United States District Court, C.D. California

May 7, 2018

YVONNE THOMAS MOORE, Plaintiff,
v.
NANCY A. BERRYHILL, Acting Commissioner of Social Security Defendant.

          MEMORANDUM OPINION AND ORDER OF REMAND

          CHARLES F. EICK, UNITED STATES MAGISTRATE JUDGE

         Pursuant to sentence four of 42 U.S.C. section 405(g), IT IS HEREBY ORDERED that this matter is remanded for further administrative action consistent with this Opinion.

         PROCEEDINGS

         Plaintiff filed a Complaint on May 25, 2017, seeking review of the Commissioner's denial of disability benefits. The parties filed a consent to proceed before a United States Magistrate Judge. See Statements of Consent, filed June 19, 2017 and July 21, 2017.

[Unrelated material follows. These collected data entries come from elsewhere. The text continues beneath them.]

import Summits.CriticalPhenomena.PercolationContinuityZ3.Theses.PercNonProliferation
import Literature.Probability.Percolation.MinOpenCutMenger

/-!
# Crux-ideate sketch, ideator 2 (round 1): crux `NonProliferation` (stmt-CriticalPhenomena-4444)

First lemmas and transfer targets of the two idea cards filed by this seat:

* card `supercritical-cut-descent` — `cutLE`, `firstLemma_cut_subset`, `firstLemma_descent`,
  `SupercriticalCutTightness`, `nonProliferation_of_supercriticalCutTightness`;
* card `birth-merge-ledger` — `creates`, `mergesAt`, `birthRate`, `mergeRate`,
  `firstLemma_ledger_deriv`, `firstLemma_screening`, `logLedger`, `BirthBudget`,
  `nonProliferation_of_birthBudget`.

Everything is stated over existing declarations; `sorry` marks statements, not claims of proof.
-/

open Literature.Probability.LatticeModels Literature.Probability.Percolation MeasureTheory
open scoped Classical

noncomputable section

namespace Summit.CriticalPhenomena.PercolationContinuityZ3.Cruxes.NonProliferation.Ideator2

/-- bond percolation on `ℤ³` at parameter `p` -/
abbrev μ (p : unitInterval) : Measure (BondConfig (Site 3)) := bondPercolation (zdGraph 3) p

/-- the same at a real parameter, clamped to `[0,1]` (the shape used by `russo_formula`) -/
abbrev μr (t : ℝ) : Measure (BondConfig (Site 3)) := μ (Set.projIcc (0 : ℝ) 1 zero_le_one t)

/-- the free box `B(2n)` as a set -/
def B2 (n : ℕ) : Set (Site 3) := ↑(box 3 (2 * n))

/-- the inner vertex boundary `∂⁻B(2n)` as a set -/
def Outer (n : ℕ) : Set (Site 3) := ↑(innerBoundary (zdGraph 3) (box 3 (2 * n)))

/-- the crux's encoding of `N_n ≥ k+1`: `k+1` pairwise-unjoined spanning representatives -/
def reps (k n : ℕ) : Set (BondConfig (Site 3)) :=
  {ω | ∃ x : Fin (k + 1) → Site 3, (∀ i, x i ∈ box 3 n) ∧
    (∀ i, ∃ y ∈ innerBoundary (zdGraph 3) (box 3 (2 * n)), ω ∈ openConnIn ↑(box 3 (2 * n)) (x i) y) ∧
    ∀ i j, i ≠ j → ω ∉ openConnIn ↑(box 3 (2 * n)) (x i) (x j)}

/-- the annulus-crossing event `{B(n) ↔ ∂⁻B(2n) in B(2n)}`, probability `u_n(p)` -/
def cross (n : ℕ) : Set (BondConfig (Site 3)) :=
  {ω | ∃ x ∈ box 3 n, ∃ y ∈ innerBoundary (zdGraph 3) (box 3 (2 * n)), ω ∈ openConnIn ↑(box 3 (2 * n)) x y}

/-- `E_p[N_n] = Σ_k P_p(N_n ≥ k+1)` (the shape of `MeanCauchySchwarz`) -/
def meanN (p : unitInterval) (n : ℕ) : ℝ := ∑ k ∈ Finset.range (box 3 n).card, (μ p).real (reps k n)

/-! ## Card A — supercritical cut descent -/

/-- `{F_n ≤ M}`: the open sub-network of `B(2n)` has an `(B(n), ∂⁻B(2n))` cut with at most `M`
open edges (equivalently, by `maxDisjointOpenPathsIn_eq_minOpenCutIn`, at most `M` pairwise
edge-disjoint open crossings). A DECREASING event. -/
def cutLE (n M : ℕ) : Set (BondConfig (Site 3)) :=
  {ω | minOpenCutIn (B2 n) ↑(box 3 n) (Outer n) ω ≤ M}

/-- First lemma A1: `M+1` distinct spanning box-clusters carry `M+1` vertex-disjoint, hence
edge-disjoint, open crossings, so a cut of size `≤ M` forbids them (`N_n ≤ F_n`). -/
theorem firstLemma_cut_subset (n M : ℕ) : cutLE n M ⊆ (reps M n)ᶜ := by
  sorry

/-- First lemma A2 (monotone descent): `{F_n ≤ M}` is decreasing, so the critical probability
dominates every supercritical one (monotone coupling, `real_mono_of_isUpperSet` on the complement). -/
theorem firstLemma_descent (n M : ℕ) (q : unitInterval) (hq : criticalProbI 3 ≤ q) :
    (μ q).real (cutLE n M) ≤ (μ (criticalProbI 3)).real (cutLE n M) := by
  sorry

/-- Transfer A — `SupercriticalCutTightness` (C⁺): min-cut tightness with fixed `(M, c)` is
achieved AT supercritical parameters, at scales that diverge as `q ↓ p_c` (the intended witness
scale is the flow length `φ(q)^{-1/2}`, which diverges by Zhang 2000 + continuity of the flow
constant). -/
def SupercriticalCutTightness : Prop :=
  ∃ (M : ℕ) (c : ℝ), 0 < c ∧ ∀ n₀ : ℕ, ∃ δ : ℝ, 0 < δ ∧ ∀ q : unitInterval,
    criticalProbI 3 < q → (q : ℝ) < criticalProbI 3 + δ → ∃ n, n₀ ≤ n ∧ c ≤ (μ q).real (cutLE n M)

/-- The reduction (A1 + A2 + bookkeeping on `∃ᶠ`). -/
theorem nonProliferation_of_supercriticalCutTightness (hpc : (criticalProbI 3 : ℝ) < 1) :
    SupercriticalCutTightness → Theses.PercNonProliferation.NonProliferation := by
  sorry

/-! ## Card B — birth/merge ledger -/

/-- creation configuration at the ORDERED lattice edge `(x, y)`, read on `ω` with that edge
removed: the box-cluster of `x` meets `B(n)` but not `∂⁻B(2n)`, that of `y` meets `∂⁻B(2n)` but
not `B(n)`, and the two are distinct. Opening the edge raises `N_n` by one. -/
def creates (n : ℕ) (x y : Site 3) : Set (BondConfig (Site 3)) :=
  {ω | (ω \ {s(x, y)}) ∉ openConnIn (B2 n) x y ∧
    (∃ a ∈ box 3 n, (ω \ {s(x, y)}) ∈ openConnIn (B2 n) x a) ∧
    (∀ b ∈ Outer n, (ω \ {s(x, y)}) ∉ openConnIn (B2 n) x b) ∧
    (∃ b ∈ Outer n, (ω \ {s(x, y)}) ∈ openConnIn (B2 n) y b) ∧
    (∀ a ∈ box 3 n, (ω \ {s(x, y)}) ∉ openConnIn (B2 n) y a)}

/-- merge configuration at `(x, y)`: distinct box-clusters off the edge, both spanning.
Opening the edge lowers `N_n` by one. Symmetric in `(x, y)`. -/
def mergesAt (n : ℕ) (x y : Site 3) : Set (BondConfig (Site 3)) :=
  {ω | (ω \ {s(x, y)}) ∉ openConnIn (B2 n) x y ∧
    (∃ a ∈ box 3 n, (ω \ {s(x, y)}) ∈ openConnIn (B2 n) x a) ∧
    (∃ b ∈ Outer n, (ω \ {s(x, y)}) ∈ openConnIn (B2 n) x b) ∧
    (∃ a ∈ box 3 n, (ω \ {s(x, y)}) ∈ openConnIn (B2 n) y a) ∧
    (∃ b ∈ Outer n, (ω \ {s(x, y)}) ∈ openConnIn (B2 n) y b)}

/-- ordered nearest-neighbour pairs of `B(2n)` -/
def edgePairs (n : ℕ) : Finset (Site 3 × Site 3) :=
  ((box 3 (2 * n)) ×ˢ (box 3 (2 * n))).filter fun q => (zdGraph 3).Adj q.1 q.2

/-- birth rate `Σ_e P_t(Cr_e)` (each unordered edge contributes its two orientations, which are
disjoint events) -/
def birthRate (t : ℝ) (n : ℕ) : ℝ := ∑ q ∈ edgePairs n, (μr t).real (creates n q.1 q.2)

/-- merge rate `Σ_e P_t(Mg_e)` (ordered pairs double-count the symmetric event) -/
def mergeRate (t : ℝ) (n : ℕ) : ℝ := (∑ q ∈ edgePairs n, (μr t).real (mergesAt n q.1 q.2)) / 2

/-- First lemma B1 (Russo for the non-monotone integer count `N_n`):
`d/dt E_t[N_n] = births − merges`. -/
theorem firstLemma_ledger_deriv (n : ℕ) {t : ℝ} (ht : t ∈ Set.Ioo (0 : ℝ) 1) :
    HasDerivAt (fun s => meanN (Set.projIcc (0 : ℝ) 1 zero_le_one s) n)
      (birthRate t n - mergeRate t n) t := by
  sorry

/-- First lemma B2 (exploration/screening inequality): conditionally on the two pieces of a
creation configuration the rest of `B(2n)` is fresh, and "no other spanning cluster" there is at
least as likely as "no spanning cluster at all"; with Russo for `cross n` this reads
`(1 − u_n(t)) · births(t) ≤ u_n'(t)`. -/
theorem firstLemma_screening (n : ℕ) {t : ℝ} (ht : t ∈ Set.Ioo (0 : ℝ) 1) :
    (1 - (μr t).real (cross n)) * birthRate t n ≤ deriv (fun s => (μr s).real (cross n)) t := by
  sorry

/-- Consequence (log-ledger bound, every `p < 1`, every `n`): `E_p[N_n] ≤ log (1 / P_p(B(n) ↮ ∂⁻B(2n)))`
— an exponential sharpening of the BK cap `u/(1−u)` (`SpanningBKCap`). The same bound holds for
`E_p[N_n] + E[#merges on [0,p]]`. -/
theorem logLedger (n : ℕ) (hn : 1 ≤ n) (p : unitInterval) (hp : (p : ℝ) < 1) :
    meanN p n ≤ Real.log (1 / (1 - (μ p).real (cross n))) := by
  sorry

/-- Transfer B — `BirthBudget` (C⁺): the births integrated over `[0, p_c]` stay bounded along a
subsequence. Equivalent to (mean-form crux) ∧ (bounded merge count); an integral over the
sub-critical window of LOCAL two-arm site densities, with no cluster counting at `p_c`. -/
def BirthBudget : Prop :=
  ∃ C : ℝ, ∃ᶠ n : ℕ in Filter.atTop, ∫ t in (0 : ℝ)..(criticalProbI 3 : ℝ), birthRate t n ≤ C

/-- The reduction: `E_{p_c}[N_n] ≤ ∫ births ≤ C`, then Markov with `M + 1 > 2C`. -/
theorem nonProliferation_of_birthBudget (hpc : (criticalProbI 3 : ℝ) < 1) :
    BirthBudget → Theses.PercNonProliferation.NonProliferation := by
  sorry

end Summit.CriticalPhenomena.PercolationContinuityZ3.Cruxes.NonProliferation.Ideator2

end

         On March 6, 2018, the parties filed a "Joint Stipulation." On April 25, 2018, this case was reassigned to Magistrate Judge Charles F. Eick.

         BACKGROUND

         Plaintiff, a former home care provider and customer service representative, asserts disability since June 1, 2012, based on, inter alia, alleged fibromyalgia (Administrative Record ("A.R.") 30-43, 192, 207, 314-15, 684-85). A treating physician diagnosed fibromyalgia after finding 14 of 18 "trigger points" (A.R. 684-85). Plaintiff testified to pain, fatigue and other symptomatology of allegedly disabling severity (A.R. 76-77, 96-97).

         An Administrative Law Judge ("ALJ") denied Plaintiff's claim (A.R. 30-45). In doing so, the ALJ found that Plaintiff's alleged fibromyalgia is "not a medically determinable impairment" (A.R. 35). The ALJ discounted the credibility of Plaintiff's subjective allegations based on, among other things, an asserted lack of objective evidence to substantiate those allegations (A.R. 42). The Appeals Council denied review (A.R. 1-4).

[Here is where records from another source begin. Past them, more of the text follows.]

import Summits.RiemannHypothesis.RiemannHypothesis.Theorems.WeilTwoPrimeDeflM77YBase
import Literature.NumberTheory.LFunctions.WeilBlockRowsFast
import HarnessLib

/-!
# Deflated two-prime certificate (weilCertDeflM77Y): the Bessel block claim `Hp = C H Cᵀ` (parity 1), rows 120–124, fast check

`WeilCert.checkHpRowT` (linear traversals) instead of the indexed `checkHpRow` decide.  Pure proof file.
-/

noncomputable section

namespace Summit.RiemannHypothesis.RiemannHypothesis.Theorems.EvenWinsBeyondArch

open Literature.NumberTheory.LFunctions

set_option maxHeartbeats 0 in
/-- Fast kernel check of claim row 120 of `Hp = C H Cᵀ` (parity 1; linear traversals, triangular `C`). [folklore] -/
theorem checkHpRowT1_120_weilCertDeflM77Y : weilCertDeflM77YBase.checkHpRowT weilCertDeflM77YHpO 1 120 = true := by
  decide +kernel

/-- Claim row 120 of `Hp = C H Cᵀ` (parity 1), from the fast check. [folklore] -/
theorem checkHpRow1_120_weilCertDeflM77Y : weilCertDeflM77YBase.checkHpRow weilCertDeflM77YHpO 1 120 = true :=
  WeilCert.checkHpRow_of_T checkHpRowT1_120_weilCertDeflM77Y

set_option maxHeartbeats 0 in
/-- Fast kernel check of claim row 121 of `Hp = C H Cᵀ` (parity 1; linear traversals, triangular `C`). [folklore] -/
theorem checkHpRowT1_121_weilCertDeflM77Y : weilCertDeflM77YBase.checkHpRowT weilCertDeflM77YHpO 1 121 = true := by
  decide +kernel

/-- Claim row 121 of `Hp = C H Cᵀ` (parity 1), from the fast check. [folklore] -/
theorem checkHpRow1_121_weilCertDeflM77Y : weilCertDeflM77YBase.checkHpRow weilCertDeflM77YHpO 1 121 = true :=
  WeilCert.checkHpRow_of_T checkHpRowT1_121_weilCertDeflM77Y

set_option maxHeartbeats 0 in
/-- Fast kernel check of claim row 122 of `Hp = C H Cᵀ` (parity 1; linear traversals, triangular `C`). [folklore] -/
theorem checkHpRowT1_122_weilCertDeflM77Y : weilCertDeflM77YBase.checkHpRowT weilCertDeflM77YHpO 1 122 = true := by
  decide +kernel

/-- Claim row 122 of `Hp = C H Cᵀ` (parity 1), from the fast check. [folklore] -/
theorem checkHpRow1_122_weilCertDeflM77Y : weilCertDeflM77YBase.checkHpRow weilCertDeflM77YHpO 1 122 = true :=
  WeilCert.checkHpRow_of_T checkHpRowT1_122_weilCertDeflM77Y

set_option maxHeartbeats 0 in
/-- Fast kernel check of claim row 123 of `Hp = C H Cᵀ` (parity 1; linear traversals, triangular `C`). [folklore] -/
theorem checkHpRowT1_123_weilCertDeflM77Y : weilCertDeflM77YBase.checkHpRowT weilCertDeflM77YHpO 1 123 = true := by
  decide +kernel

/-- Claim row 123 of `Hp = C H Cᵀ` (parity 1), from the fast check. [folklore] -/
theorem checkHpRow1_123_weilCertDeflM77Y : weilCertDeflM77YBase.checkHpRow weilCertDeflM77YHpO 1 123 = true :=
  WeilCert.checkHpRow_of_T checkHpRowT1_123_weilCertDeflM77Y

set_option maxHeartbeats 0 in
/-- Fast kernel check of claim row 124 of `Hp = C H Cᵀ` (parity 1; linear traversals, triangular `C`). [folklore] -/
theorem checkHpRowT1_124_weilCertDeflM77Y : weilCertDeflM77YBase.checkHpRowT weilCertDeflM77YHpO 1 124 = true := by
  decide +kernel

/-- Claim row 124 of `Hp = C H Cᵀ` (parity 1), from the fast check. [folklore] -/
theorem checkHpRow1_124_weilCertDeflM77Y : weilCertDeflM77YBase.checkHpRow weilCertDeflM77YHpO 1 124 = true :=
  WeilCert.checkHpRow_of_T checkHpRowT1_124_weilCertDeflM77Y

end Summit.RiemannHypothesis.RiemannHypothesis.Theorems.EvenWinsBeyondArch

         STANDARD OF REVIEW

         Under 42 U.S.C section 405(g), this Court reviews the Administration's decision to determine if: (1) the Administration's findings are supported by substantial evidence; and (2) the Administration used correct legal standards. See Carmickle v. Commissioner, 533 F.3d 1155, 1159 (9th Cir. 2008); Hoopai v. Astrue, 499 F.3d 1071, 1074 (9th Cir. 2007). Substantial evidence is "such relevant evidence as a reasonable mind might accept as adequate to support a conclusion." Richardson v. Perales, 402 U.S. 389, 401 (1971) (citation and quotations omitted); see Widmark v. Barnhart, 454 F.3d 1063, 1067 (9th Cir. 2006).

         If the evidence can support either outcome, the court may not substitute its judgment for that of the ALJ. But the Commissioner's decision cannot be affirmed simply by isolating a specific quantum of supporting evidence. Rather, a court must consider the record as a whole, weighing both evidence that supports and detracts from the [administrative] conclusion.

         DISCUSSION

         Substantial evidence fails to support the ALJ's finding that Plaintiff's alleged fibromyalgia is not a medically determinable impairment. The ALJ stated that "there is an absence of clinical evidence satisfying the criteria of [Social Security Ruling] 12-2 for the establishment of fibromyalgia" (A.R. 35). As Plaintiff points out, the clinical evidence of record refutes this statement. See Joint Stipulation at 5-8; A.R. 684-85; see also Buell v. Berryhill, 716 Fed.Appx. 600, 601-02 (9th Cir. 2017); Allen v. Colvin, 2016 WL 7368128, at *3 (W.D. Wash. Jan. 8, 2016), adopted, 2016 WL 7368129 (W.D. Wash. Feb. 8, 2016).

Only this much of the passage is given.